Dentro dessa proposta, desenvolvi as demais aulas. Nas primeiras aulas práticas, procurei propor exercícios de habilidades por mim conhecidas e dominadas. Inicialmente trabalhamos a flexibilidade e o equilíbrio, aliados à movimentos da ginástica artística, como:

rolamento, vela e avião. Posteriormente, e gradativamente, foram sendo introduzidos alguns movimentos específicos da Ginástica Rítmica, como: bouclé, grand écart, além de saltos e giros.
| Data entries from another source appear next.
import Literature.MathematicalPhysics.QuantumFieldTheory.Balaban1983to89.B8Prop6CubeMemberScalarBdryBetaOfGBound
import Literature.MathematicalPhysics.QuantumFieldTheory.Balaban1983to89.B8Thm32GBoundCubeMemberHolds

/-!
# `Balaban1983to89.B8Prop6CubeMemberScalarBdryBetaPrinted` — [Balaban1985RegularSpaces] PROPOSITION 6 (p. 99), (1.135)–(1.138), AT EVERY CUBE OF PRINT'S
# BIG-BLOCK SUB-LATTICE FROM THE TWO SCALAR FLAT (1.59) β CLAUSES ALONE — the flat p6 letter with NO real binder, NO 𝒢-bound, NO Proposition-5 socket and
# NO gauge-field hypothesis left (dag-n05-c's (R1′) programme consumed by name)

statement-level skeleton of published theorems with citation tags; proofs where landed; nothing here is a claim about the
Yang–Mills mass gap

PDF held: `paper:balaban1985-cmp99-regular-spaces-gauge-fixing`; pp. 98–99 [PDF 24–25] read first-hand this session (text layer p0024∕p0025: the cubes of Prop. 6,
«M is a multiple of R₁M₁ … for every j the cube □_j is a sum of the big blocks»; Prop. 6); pp. 86–87 [PDF 12–13] ((1.58)–(1.59), Prop. 3).
[4] = `[Balaban1985BackgroundPropagators]` Thms 3.1–3.3 pp. 397–399; [B6] = `[Balaban1984PropagatorsII]` Prop. 2.3 p. 238.

CITATION HEADER (lean-in-tree rule).  Cell `pub-ymgap` (HUMAN RULING D-0062, Track A), DAG node N05 = [B8], seat `pub-ymgap-dag-n05-e` g9 (R141 (C) row s3b — the
flat line's p6 letter).  WHY THIS FILE.  The flat line (this seat g4–g8; capstone `B8Prop6CubeMemberScalarBdryBeta.prop6Printed_zdCub_scalar_bdryβ`, p557429)
reduced Proposition 6 at the cube member to TWO SCALAR flat (1.59) β clauses + THREE REAL inequality families on explicit flat Dirichlet matrices; dag-n05-c's
(R1′) programme (g8–g10, 26 files) proved the three real families at the printed weights on print's big-block sub-lattice of cube data — REAL-1 (F4e p546742),
REAL-1′ (F7 p552376), REAL-2∕REAL-3 by algebra from the 𝒢-bound (F5∕F6∕F8), the 𝒢-bound named (F10 p555349 `GBoundCubeMemberPrinted`) and finally PROVED
(G3 p567362 `B8Thm32GBoundCubeMemberHolds.gBoundCubeMemberPrinted_of_one_le`, exact KKT transfer to lit-balaban's [B6] level-0 box chain
`B6Prop23MultiLevelBoxL0.prop23_multiLevelBox`).  This seat's `B8Prop6CubeMemberScalarBdryBetaOfGBound` (p563641) consumed F8∕F10 per cube; THIS FILE plugs G3:
★★★ `gaugedBoundB8_cubeMember_scalar_bdryβ_printed` — `Node00.GaugedBoundB8 L η U₀ c (7dL²·5dLB₀·Mα₀)` at every cube `c : CubeB8 d L K Ω` of print's big-block
sub-lattice above threshold, for every admissible `(U₀, α₀)` with «7dL²Mα₀ ≤ c₁», from the SCALAR four-line β clause of Proposition 3's frame at the top truncation
and the SCALAR two-line β clause of Theorem 4's frame at every truncation — NOTHING ELSE.  Kind «kernel-checked proof», one theorem, no `def`.

HONEST SCOPE ∕ WHAT IS OPEN.  Composition by name; the analytic content underneath is dag-n05-c's + lit-balaban's (p21∕r05 L0 chain).  The two scalar β clauses
are HYPOTHESES and are OPEN in the tree: they are [B8] Prop. 3 ∕ Thm 4's (1.59) at background `1` on the finite cube with exterior data — [4] Thm 3.3 at `U = 1` for
the bond-field operator `G(1) = (D*D + DRD* + ΣQ*_jΛ_j(Lʲη)⁻²Q_j)⁻¹` of (1.58) — for ℂ-valued bond functions in the flat Landau gauge of record, β reading (averaging
datum over `cubeLamB ∪ {level-0 crossing bonds}`, exterior-collar allowance `B_∂`).  A6-PARTIAL (declared as in p557429∕p563641): the boundary pure-gauge mode
makes them FALSE below an absolute threshold in `B₀` (line 1 needs `B₀ ≥ 1`; kernel threshold `B₀ ≥ d + 1` at cube members with `k ≥ 1`, ref-E g10 READ-12) —
the theorem holds for every `B₀ > 0`, its clauses vacuous below the threshold; print's `B₀` is [4] Thm 3.3's constant.  The side conditions are print's p. 98
(displayed, inhabited: dag-n05-c `B8Eq1101CubeMemberWeights.admissibleData_exists`); NODE 00's carrier `CubeB8` is more permissive than print (LOCATED-CARRIER,
this seat, bus 2026-08-27 19:21Z), so the family-level `B8.Prop6Printed ∘ zdCub` is NOT claimed from these hypotheses.  Count-neutral; N05 NOT discharged; one
finite `𝕋⁴` programme at fixed `ε`, Bałaban as printed; nothing continuum ∕ ℝ⁴ ∕ OS ∕ mass-gap ∕ Clay.  No `sorry`, no `def`, no `instance`, no `notation`.
Unit `pub-ymgap-dag-n05-e` (g9), 2026-08-27.

RELATED IN THE TREE, NOT DUPLICATED: `B8Prop6CubeMemberScalarBdryBetaOfGBound.gaugedBoundB8_cubeMember_scalar_bdryβ_of_GBound` (USED), `B8Thm32GBoundCubeMemberHolds.
gBoundCubeMemberPrinted_of_one_le` (USED), `B8Prop6CubeMemberScalarBdryBeta.prop6Printed_zdCub_scalar_bdryβ` (the family-level letter with the REAL binders displayed,
all cubes), `B8Thm32GBoundCubeMemberHolds.prop6_real123_printed` (n05-c: the three real families unconditional).
-/

noncomputable section

open NormedSpace

namespace Literature.MathematicalPhysics.QuantumFieldTheory.Balaban1983to89.B8Prop6CubeMemberScalarBdryBetaPrinted

open scoped Matrix
open MatrixLog B7Prop1Explicit B7Prop2Explicit B7Prop1Local B7Eq92Concrete
open B7Prop4GeneralLevels (logCovIter linCovIter)
open B8Ineq132 (covDerivFwd InAk BondTouches)
open B8Eq140Level (SideTouches)
open B8Eq143PlaqExpansion (pdiv)
open B8Eq146AExpansion (iEta plaqCovDeriv)
open B8Eq155JBound (Jcur wsup)
open B8ScaledSupNorm (bondNorm msup)
open B8Eq138LandauZd (IsLandau138 covLap)
open B8Eq131CubesAdmissible (cubeFam)
open B8CubeMemberZd (cubeLamS cubeLamB)
open B9SupplySockB9P3ZdBeta (CrossB)
open B8Thm32GBoundCubeMemberHolds (gBoundCubeMemberPrinted_of_one_le)
open B8Prop6CubeMemberScalarBdryBetaOfGBound (gaugedBoundB8_cubeMember_scalar_bdryβ_of_GBound)
open Node00 (CubeB8 GaugedBoundB8)

export B7Prop1Explicit (Site)

variable {d : ℕ}

variable {𝔸 : Type} [CStarAlgebra 𝔸] [Nontrivial 𝔸]

/-! ## §1 The flat p6 letter per sub-lattice cube from the two SCALAR β clauses ALONE — the 𝒢-bound discharged by dag-n05-c's G3 -/

open Classical in
/-- ★★ **PROPOSITION 6 (p. 99), (1.135)–(1.138) AT A CUBE OF PRINT'S BIG-BLOCK SUB-LATTICE FROM THE TWO SCALAR FLAT β CLAUSES ALONE** — §2's
`gaugedBoundB8_cubeMember_scalar_bdryβ_of_GBound` with its named hypothesis `GBoundCubeMemberPrinted (d − 1) (L − 1)` ([4] Theorem 3.2 (3.48) at `U = 1` on the
cube member) DISCHARGED by dag-n05-c's kernel theorem `B8Thm32GBoundCubeMemberHolds.gBoundCubeMemberPrinted_of_one_le` (p567362) (exact transfer to lit-balaban's [B6] level-0 box
chain).  Per-cube hypotheses left: the SCALAR four-line β (1.59) clause of Proposition 3's frame at the top truncation and the SCALAR two-line β (1.59) clause of
Theorem 4's frame at every truncation (ℂ-valued bond functions, flat Landau gauge, collar and level-0 boundary allowances) — [B8] Prop. 3 ∕ Thm 4's (1.59) at
background `1` on the finite cube, [4] Thm 3.3-type, OPEN in the tree; print's p. 98 side conditions on the cube datum displayed.  UNCONDITIONAL theorem.
[cite: Balaban1985RegularSpaces, Prop. 6 (1.135)–(1.138) p.99, p.98, Thm 4 p.88, Prop. 3 p.87, (1.59) p.86, (1.31) p.82, (1.91)–(1.92) p.91, (1.98) p.92, (1.101) p.93; Balaban1985BackgroundPropagators, Thm 3.2 (3.48) p.398, Thm 3.1 (3.47) p.398, Thm 3.3 p.399; Balaban1984PropagatorsII, Prop. 2.3 (2.87) p.238] -/
theorem gaugedBoundB8_cubeMember_scalar_bdryβ_printed (hd2 : 2 ≤ d) {L : ℕ} (hL : 2 ≤ L) {B₀ Bbd : ℝ} (hB₀ : 0 < B₀)
    (hB : 2 ≤ 5 * (d : ℝ) * L * B₀) (hBbd : 0 ≤ Bbd) (hBd : 4 * Bbd ≤ ((d : ℝ) * L - 1) * B₀) :
    ∃ c₁ ρ₀ M₀ : ℝ, ∃ N₀ : ℕ, 0 < c₁ ∧ ∀ (η : ℝ), 0 < η → ∀ {K : ℕ} {Ω : ℕ → Set (Site d)} (c : CubeB8 d L K Ω),
      -- PRINT'S SIDE CONDITIONS (p. 98) on the cube datum, above threshold
      ∀ (Mh R : ℕ), 3 ≤ Mh → M₀ ≤ (L : ℝ) * Mh → Mh * L ∣ c.ρ → Mh * L ∣ c.M → R * (Mh * L) ≤ c.ρ → 2 * L ≤ R →
        N₀ + 1 ≤ R * (L * Mh) → ρ₀ ≤ (c.ρ : ℝ) →
      -- THE SCALAR FLAT FOUR-LINE (1.59) CLAUSE OF PROPOSITION 3's FRAME at the cube's top truncation `c.k`: ℂ-valued bond functions in the
      -- flat Landau gauge on the collars of `{□_j}`, exterior-collar allowance on each line ([4] Thm 3.3 at `U = 1` for `G(1)`, `H(1)`, a priori)
      (∀ φ : Site d → Fin d → ℂ,
        IsLandau138 L c.k η (cubeFam false L c.a c.M c.ρ c.k 0) (cubeLamS L c.a c.M c.ρ c.k c.k) (1 : Site d → Fin d → ℂˣ) φ →
        (∀ (y : Site d) (τ : Fin d), (∀ j, j ≤ c.k → ¬ SideTouches (cubeFam false L c.a c.M c.ρ c.k j) y τ) → φ y τ = 0) →
        msup L c.k η (-(1 : ℝ)) (fun j (b : Site d × Fin d) => SideTouches (cubeFam false L c.a c.M c.ρ c.k j) b.1 b.2) (fun b => φ b.1 b.2)
          ≤ B₀ * (bondNorm L c.k η (-(3 : ℝ)) (cubeFam false L c.a c.M c.ρ c.k) (fun x μ => Jcur η (1 : Site d → Fin d → ℂˣ) φ μ x)
            + wsup 1 (fun p : {p : ℕ × (Site d × Fin d) // p.1 ≤ c.k ∧ (p.2 ∈ cubeLamB L c.a c.M c.ρ c.k c.k p.1 ∨ (p.1 = 0 ∧ CrossB ((cubeFam false L c.a c.M c.ρ c.k) 0) p.2))} =>
                linCovIter L (1 : Site d → Fin d → ℂˣ) (iEta η φ) p.1.1 p.1.2.1 p.1.2.2))
            + Bbd * msup L c.k η (-(1 : ℝ)) (fun j (b : Site d × Fin d) => j = 0 ∧ SideTouches (cubeFam false L c.a c.M c.ρ c.k 0) b.1 b.2 ∧
                ¬ BondTouches (cubeFam false L c.a c.M c.ρ c.k 0) b.1 b.2) (fun b => φ b.1 b.2) ∧
        msup L c.k η (-(2 : ℝ)) (fun j (t : Fin d × Fin d × Site d) => SideTouches (cubeFam false L c.a c.M c.ρ c.k j) t.2.2 t.2.1)
            (fun t => covDerivFwd η (1 : Site d → Fin d → ℂˣ) t.1 (fun z => φ z t.2.1) t.2.2)
          ≤ B₀ * (bondNorm L c.k η (-(3 : ℝ)) (cubeFam false L c.a c.M c.ρ c.k) (fun x μ => Jcur η (1 : Site d → Fin d → ℂˣ) φ μ x)
            + wsup 1 (fun p : {p : ℕ × (Site d × Fin d) // p.1 ≤ c.k ∧ (p.2 ∈ cubeLamB L c.a c.M c.ρ c.k c.k p.1 ∨ (p.1 = 0 ∧ CrossB ((cubeFam false L c.a c.M c.ρ c.k) 0) p.2))} =>
                linCovIter L (1 : Site d → Fin d → ℂˣ) (iEta η φ) p.1.1 p.1.2.1 p.1.2.2))
            + Bbd * msup L c.k η (-(1 : ℝ)) (fun j (b : Site d × Fin d) => j = 0 ∧ SideTouches (cubeFam false L c.a c.M c.ρ c.k 0) b.1 b.2 ∧
                ¬ BondTouches (cubeFam false L c.a c.M c.ρ c.k 0) b.1 b.2) (fun b => φ b.1 b.2) ∧
        bondNorm L c.k η (-(3 : ℝ)) (cubeFam false L c.a c.M c.ρ c.k) (fun x μ => pdiv η (1 : Site d → Fin d → ℂˣ) (plaqCovDeriv η (1 : Site d → Fin d → ℂˣ) φ) μ x)
          ≤ B₀ * (bondNorm L c.k η (-(3 : ℝ)) (cubeFam false L c.a c.M c.ρ c.k) (fun x μ => Jcur η (1 : Site d → Fin d → ℂˣ) φ μ x)
            + wsup 1 (fun p : {p : ℕ × (Site d × Fin d) // p.1 ≤ c.k ∧ (p.2 ∈ cubeLamB L c.a c.M c.ρ c.k c.k p.1 ∨ (p.1 = 0 ∧ CrossB ((cubeFam false L c.a c.M c.ρ c.k) 0) p.2))} =>
                linCovIter L (1 : Site d → Fin d → ℂˣ) (iEta η φ) p.1.1 p.1.2.1 p.1.2.2))
            + Bbd * msup L c.k η (-(1 : ℝ)) (fun j (b : Site d × Fin d) => j = 0 ∧ SideTouches (cubeFam false L c.a c.M c.ρ c.k 0) b.1 b.2 ∧
                ¬ BondTouches (cubeFam false L c.a c.M c.ρ c.k 0) b.1 b.2) (fun b => φ b.1 b.2) ∧
        bondNorm L c.k η (-(3 : ℝ)) (cubeFam false L c.a c.M c.ρ c.k) (fun x μ => covLap η (1 : Site d → Fin d → ℂˣ) (fun z => φ z μ) x)
          ≤ B₀ * (bondNorm L c.k η (-(3 : ℝ)) (cubeFam false L c.a c.M c.ρ c.k) (fun x μ => Jcur η (1 : Site d → Fin d → ℂˣ) φ μ x)
            + wsup 1 (fun p : {p : ℕ × (Site d × Fin d) // p.1 ≤ c.k ∧ (p.2 ∈ cubeLamB L c.a c.M c.ρ c.k c.k p.1 ∨ (p.1 = 0 ∧ CrossB ((cubeFam false L c.a c.M c.ρ c.k) 0) p.2))} =>
                linCovIter L (1 : Site d → Fin d → ℂˣ) (iEta η φ) p.1.1 p.1.2.1 p.1.2.2))
            + Bbd * msup L c.k η (-(1 : ℝ)) (fun j (b : Site d × Fin d) => j = 0 ∧ SideTouches (cubeFam false L c.a c.M c.ρ c.k 0) b.1 b.2 ∧
                ¬ BondTouches (cubeFam false L c.a c.M c.ρ c.k 0) b.1 b.2) (fun b => φ b.1 b.2)) →
      ∀ (U₀ : Site d → Fin d → 𝔸ˣ), (∀ x κ, U₀ x κ ∈ unitaryUnits 𝔸) → ∀ (α₀ : ℝ), 0 < α₀ → InAk L K η α₀ Ω U₀ →
      7 * d * (L : ℝ) ^ 2 * c.M * α₀ ≤ c₁ →
      -- THE SCALAR FLAT TWO-LINE (1.59) CLAUSE OF THEOREM 4's FRAME at every truncation `m ≤ c.k` (ℂ-valued, flat Landau gauge, collar allowance)
      (∀ m, 1 ≤ m → m ≤ c.k → ∀ φ : Site d → Fin d → ℂ,
        IsLandau138 L m η ((cubeFam false L c.a c.M c.ρ c.k) 0) ((cubeLamS L c.a c.M c.ρ c.k) m) (1 : Site d → Fin d → ℂˣ) φ →
        (∀ (y : Site d) (τ : Fin d), (∀ j, j ≤ m → ¬ SideTouches ((cubeFam false L c.a c.M c.ρ c.k) j) y τ) → φ y τ = 0) →
        msup L m η (-(1 : ℝ)) (fun j (b : Site d × Fin d) => SideTouches ((cubeFam false L c.a c.M c.ρ c.k) j) b.1 b.2) (fun b => φ b.1 b.2)
          ≤ B₀ * (bondNorm L m η (-(3 : ℝ)) (cubeFam false L c.a c.M c.ρ c.k) (fun x μ => Jcur η (1 : Site d → Fin d → ℂˣ) φ μ x)
            + wsup 1 (fun p : {p : ℕ × (Site d × Fin d) // p.1 ≤ m ∧ (p.2 ∈ (cubeLamB L c.a c.M c.ρ c.k) m p.1 ∨ (p.1 = 0 ∧ CrossB ((cubeFam false L c.a c.M c.ρ c.k) 0) p.2))} =>
                linCovIter L (1 : Site d → Fin d → ℂˣ) (iEta η φ) p.1.1 p.1.2.1 p.1.2.2))
            + Bbd * msup L m η (-(1 : ℝ)) (fun j (b : Site d × Fin d) => j = 0 ∧ SideTouches ((cubeFam false L c.a c.M c.ρ c.k) 0) b.1 b.2 ∧
                ¬ BondTouches ((cubeFam false L c.a c.M c.ρ c.k) 0) b.1 b.2) (fun b => φ b.1 b.2) ∧
        msup L m η (-(2 : ℝ)) (fun j (t : Fin d × Fin d × Site d) => SideTouches ((cubeFam false L c.a c.M c.ρ c.k) j) t.2.2 t.2.1)
            (fun t => covDerivFwd η (1 : Site d → Fin d → ℂˣ) t.1 (fun z => φ z t.2.1) t.2.2)
          ≤ B₀ * (bondNorm L m η (-(3 : ℝ)) (cubeFam false L c.a c.M c.ρ c.k) (fun x μ => Jcur η (1 : Site d → Fin d → ℂˣ) φ μ x)
            + wsup 1 (fun p : {p : ℕ × (Site d × Fin d) // p.1 ≤ m ∧ (p.2 ∈ (cubeLamB L c.a c.M c.ρ c.k) m p.1 ∨ (p.1 = 0 ∧ CrossB ((cubeFam false L c.a c.M c.ρ c.k) 0) p.2))} =>
                linCovIter L (1 : Site d → Fin d → ℂˣ) (iEta η φ) p.1.1 p.1.2.1 p.1.2.2))
            + Bbd * msup L m η (-(1 : ℝ)) (fun j (b : Site d × Fin d) => j = 0 ∧ SideTouches ((cubeFam false L c.a c.M c.ρ c.k) 0) b.1 b.2 ∧
                ¬ BondTouches ((cubeFam false L c.a c.M c.ρ c.k) 0) b.1 b.2) (fun b => φ b.1 b.2)) →
      GaugedBoundB8 L η U₀ c (7 * d * (L : ℝ) ^ 2 * (5 * (d : ℝ) * L * B₀) * c.M * α₀) :=
  gaugedBoundB8_cubeMember_scalar_bdryβ_of_GBound (𝔸 := 𝔸) hd2 hL hB₀ hB hBbd hBd
    (gBoundCubeMemberPrinted_of_one_le (d - 1) (L - 1) (by omega))

#print axioms gaugedBoundB8_cubeMember_scalar_bdryβ_printed

end Literature.MathematicalPhysics.QuantumFieldTheory.Balaban1983to89.B8Prop6CubeMemberScalarBdryBetaPrinted

end

/-! ## HONEST SCOPE — VACUOUS AS TYPED (2026-08-27, seat `pub-ymgap-dag-n05-e` g9; director-ym LINE №196, dag-lead DEDUP-349∕350)

Every theorem of this file whose hypotheses contain a (1.59)-type clause or socket in EDITION β at a CUBE MEMBER of (1.131) — the SCALAR clauses
SC2∕SC4, the 𝔸-valued sockets `SockB9P3D4β` ∕ `H59Dβ` ∕ the four-line Prop.-3-frame socket, or a hypothesis SET that yields them (`B9.Thm33Printed` +
dag-n06-b's member-local binders at every truncation) — is VACUOUS AS TYPED: the averaging datum is read over `B8CubeMemberZd.cubeLamB`, whose condition 1
«fine box ⊂ □_j» EMPTIES print's crossing bonds of (1.31) at levels `j ≥ 1`, and the interior SHELL GAUGE MODES `∂(𝟙λ)`, `λ ⊂ □_j`, then defeat the clause at
every cube member with `k ≥ 1` for ALL constants `B₀, B_∂` — KERNEL CERTIFICATE dag-n05-c `B8Ineq159FlatShellModeVacuity` (p572834:
`not_flat159β_two_cubeMember(_one)`, `sc2_uninhabited_cubeB8`; ref-E g12 READ-11 A6-FINAL), `Ω₀ = ℤᵈ` twin `…ShellModeVacuityUniv` (p576185).  The theorems
stay TRUE and PASS-AS-DECLARED; their content at cube members is nil.  Nothing of [Balaban1985RegularSpaces] is refuted: print's class ([B6] (2.3), «at least
one end-point in Ω_j^{(j)}») contains the crossing bonds and kills the modes (dag-n05-c `B8Ineq159FlatShellModeCrossingDatum`).  SUPERSEDED BY EDITION γ: the
datum class of record becomes dag-n05-c's `B8Ineq159FlatCubeMemberPrinted.cubeLamBP` (p573921∕p575549), the socket dag-n06-b's `B9SupplySockB9P3ZdGamma`, the
Theorem-4 driver this seat's `B8Eq142KLevelLocalGamma` ∕ `B8Thm4KLevelGamma`; this file is kept as history and for its class-independent mechanics
(composition shape, ⊗-id transfer, the level-0 crossing MOVE), re-run by token swap in γ.  Count-neutral; N05 NOT discharged; nothing continuum ∕ ℝ⁴ ∕ OS ∕
mass-gap ∕ Clay. -/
E mais adiante, acrescentamos os aparelhos utilizados nesse esporte, e disponíveis na unidade de ensino, que são: arco, bola, fita e corda.

Algumas características são mantidas, para que a aula não perca a identidade. A criatividade é uma delas, onde, procuramos nos desvincular da execução somente de movimentos já construídos e damos a oportunidade das alunas criarem seus próprios movimentos, pois, afinal de contas, cada um deles foi criado por alguém, e nada no mundo é finito e imutável. A ludicidade também está sempre presente em nossas aulas, com o objetivo de, além de proporcionar prazer a quem pratica, tornar o aprendizado mais sedutor e interessante. E como estamos tratando de uma aula que ocorre dentro de uma Instituição Escolar, não podemos esquecer que, burlar/modificar as regras já existentes, é um exercício muito prazeroso e eficiente, já que algumas delas são impossíveis de se utilizar no ambiente em questão, e acabaria por limitar o processo criativo a que o aluno está sempre aberto.

Algumas experiências foram enriquecedoras no desenvolver das aulas, onde além de mostrar à todos, que nada na vida está pronto e acabado, contribuíram para a evolução de todos os envolvidos.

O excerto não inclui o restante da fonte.